Introduction: Rheological Foam Shield Tunneling Method


  1. Increased fluidity of excavated soil
    In gravel layer, rheological foams work as ball bearings and increase the fluidity of excavated soil.
  2. Reduction of fluctuations in face pressure
    The compressive character of rheological foams can reduce fluctuations in face pressure.
  3. Higher watertightness of excavated soil
    The groundwater in void space between soil particles of excavated soil is replaced by tiny foams, so the excavated soil can have higher watertightness.
  4. Effectiveness in preventing adhesion of excavated soil
    In the case of hard cohesive ground, adhesion of excavated soil on the shield face plate and inside the chamber is prevented.
  5. Easy treatment and disposal of excavated soil
    Excavated soil is restored to the original state when it was in the ground and therefore, transportation and disposal of excavated soil is handled easily.
  6. Improvement of working environment
    As clay or bentonite is not used, the tunnel remains clean and the working environment is improved.
  7. Downsizing of equipment
    Only small equipment is required for creating and injecting foams.
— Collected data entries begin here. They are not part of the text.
import Literature.Probability.LatticeModels.GHSInequality
import HarnessLib

/-!
# The mean-field lower bound without the `ε → 0` input: averaging the marked site

Topic `Probability/LatticeModels`, namespace `Literature.CritIsing`. Sequel of
`Literature.Probability.LatticeModels.MeanFieldLowerBound`, which proves Duminil-Copin–Tassion's
eq. (2.6) (`dct_magnetization_lower_bound`, the last open input of crit-ising.S08 in the tree)
from four named facts: the corrected Lemma 2.6 (`dct_meanField_differentialInequality`), the
vanishing of its correcting boundary term along boxes (`dct_boundaryError_tendsto_zero`, "the GHS
inequality classically implies that `ε(Λ,β,h)` tends to `0`", Correction CMP 359 (2018) 821), the
GHS concavity (`ghs_concaveOn_isingCorr_free_singleton`) and `lim_{h↘0} ⟨σ₀⟩^∅_{β,h} = m*(β)`.

This file **removes the second and the fourth fact**: it proves

* `dct_magnetization_lower_bound_of_diffIneq :
    dct_meanField_differentialInequality → ghs_concaveOn_isingCorr_free_singleton →
      dct_magnetization_lower_bound`,
* `twoPoint_exponentialDecay_of_diffIneq` (crit-ising.S08 from the same two facts),

and, feeding in the GHS concavity proved in `GHSInequality`
(`ghs_concaveOn_isingCorr_free_singleton_holds`), the hypothesis-free forms
`dct_magnetization_lower_bound_of_differentialInequality` and
`twoPoint_exponentialDecay_of_differentialInequality`: eq. (2.6) and crit-ising.S08 rest on the
corrected Lemma 2.6 (`dct_meanField_differentialInequality`) alone.

## The two arguments

**(1) Averaging the marked site instead of `ε(Λ_n) → 0`.** Lemma 2.6 is stated at the marked
site `0` of an arbitrary finite `Λ ∋ 0`. Apply it to the translated boxes `Λ_{2n} - z`, `z ∈ Λ_n`
(so that the marked site is `z` in `Λ_{2n}`) and integrate between `a` and `b` as in
`MeanFieldLowerBound.one_sub_dctMag_sq_le` (here `one_sub_dctMag_sq_le_vol`, any `Λ ∋ 0`):
`1 - ⟨σ_z⟩²_{Λ_{2n},b,h} ≤ exp(-∫_a^b 2c(Λ_{2n}-z)/u du) + ∫_a^b ε(Λ_{2n}-z, u, h) du`.
By Griffiths' volume monotonicity and translation covariance, uniformly in `z ∈ Λ_n`,
`⟨σ_z⟩_{Λ_{2n}} ≤ ⟨σ₀⟩_{Λ_{4n}}` and `c(Λ_{2n}-z) ≥ ⟨σ₀⟩_{Λ_n}/⟨σ₀⟩_{Λ_{4n}} =: c̃_n → 1`, while the
*average* over `z ∈ Λ_n` of the correcting terms is small: `ε(Λ_{2n}-z,u,h)` only involves the
truncated functions `⟨σ_z;σ_x⟩_{Λ_{2n}}` with `x` on the inner boundary `∂Λ_{2n} = Λ_{2n} ∖ Λ_{2n-1}`,
so that
`∑_{z ∈ Λ_n} ε(Λ_{2n}-z,u,h) ≤ 4d ∑_{x ∈ ∂Λ_{2n}} ∑_{z ∈ Λ_{2n}} ⟨σ_x;σ_z⟩_{Λ_{2n},u,h} ≤ (8d/h) |∂Λ_{2n}|`
by the GHS susceptibility bound `∑_z ⟨σ_x;σ_z⟩_{Λ,u,h} ≤ 2/h`
(`MeanFieldLowerBound.sum_trunc_le_of_concave`, translated to the base point `x`). Since
`|∂Λ_{2n}|/|Λ_n| → 0`, averaging gives
`1 - ⟨σ₀⟩²_{Λ_{4n},b,h} ≤ exp(-∫_a^b 2c̃_n(u)/u du) + (b-a)(8d/h)|∂Λ_{2n}|/|Λ_n|`, and `n → ∞`
yields `1 - ⟨σ₀⟩²_{b,h} ≤ (a/b)²` as before (`one_sub_dctMagInf_sq_le_avg`). This is the
classical use of the GHS inequality alluded to in the 2018 correction, organised so that only the
uniform susceptibility bound (and not the pointwise decay of `ε`) is needed.

**(2) No uniqueness at `h ≠ 0`.** Duminil-Copin–Tassion obtain `⟨σ₀⟩_{β,h} ≥ √((β²-β̃_c²)/β²)`
for every `h > 0` *before* letting `h ↘ 0`. Since `⟨σ₀⟩^∅_{β,h} ≤ ⟨σ₀⟩⁺_{β,h}` (GKS,
`freeCorr_le_plusCorr`) and `⟨σ₀⟩⁺_{β,h} → ⟨σ₀⟩⁺_{β,0} = m*(β)` as `h ↘ 0` (right-continuity,
`plusCorr_continuousWithinAt_Ici_field`, proved in `MeanFieldLowerBound`), the bound passes to
`m*(β)` without identifying `lim_{h↘0} ⟨σ₀⟩^∅_{β,h}`.

## References

* H. Duminil-Copin, V. Tassion, CMP 343 (2016) 725, §2.4, Lemma 2.6, eqs. (2.6)–(2.10)
  (arXiv:1502.03050 numbering); Correction, CMP 359 (2018) 821.
* S. Friedli, Y. Velenik, *Statistical Mechanics of Lattice Systems* (CUP 2017), Lemma 3.31,
  Exercises 3.12, 3.25, Remark 3.41, §3.9 p. 140.
-/

noncomputable section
Principle of Rheological Foam Shield Tunneling Method

Mechanism of tunnel driving

Using the Rheological Foam Shield Tunneling Method, the tunnel is excavated while injecting foam into the face and the chamber. Foams are generated with a special foaming agent. Injected tiny foams with properties similar to those of shaving cream can improve the fluidity and the watertightness of excavated soil. Foams can also prevent the soil from sticking inside of the chamber. This enables smooth tunnel driving while keeping face stability. In addition, removed soil with foams can be defoamed and put back the state before foam injection. Therefore, transportation and disposal of excavated soil is handled easily, making it a highly economical method.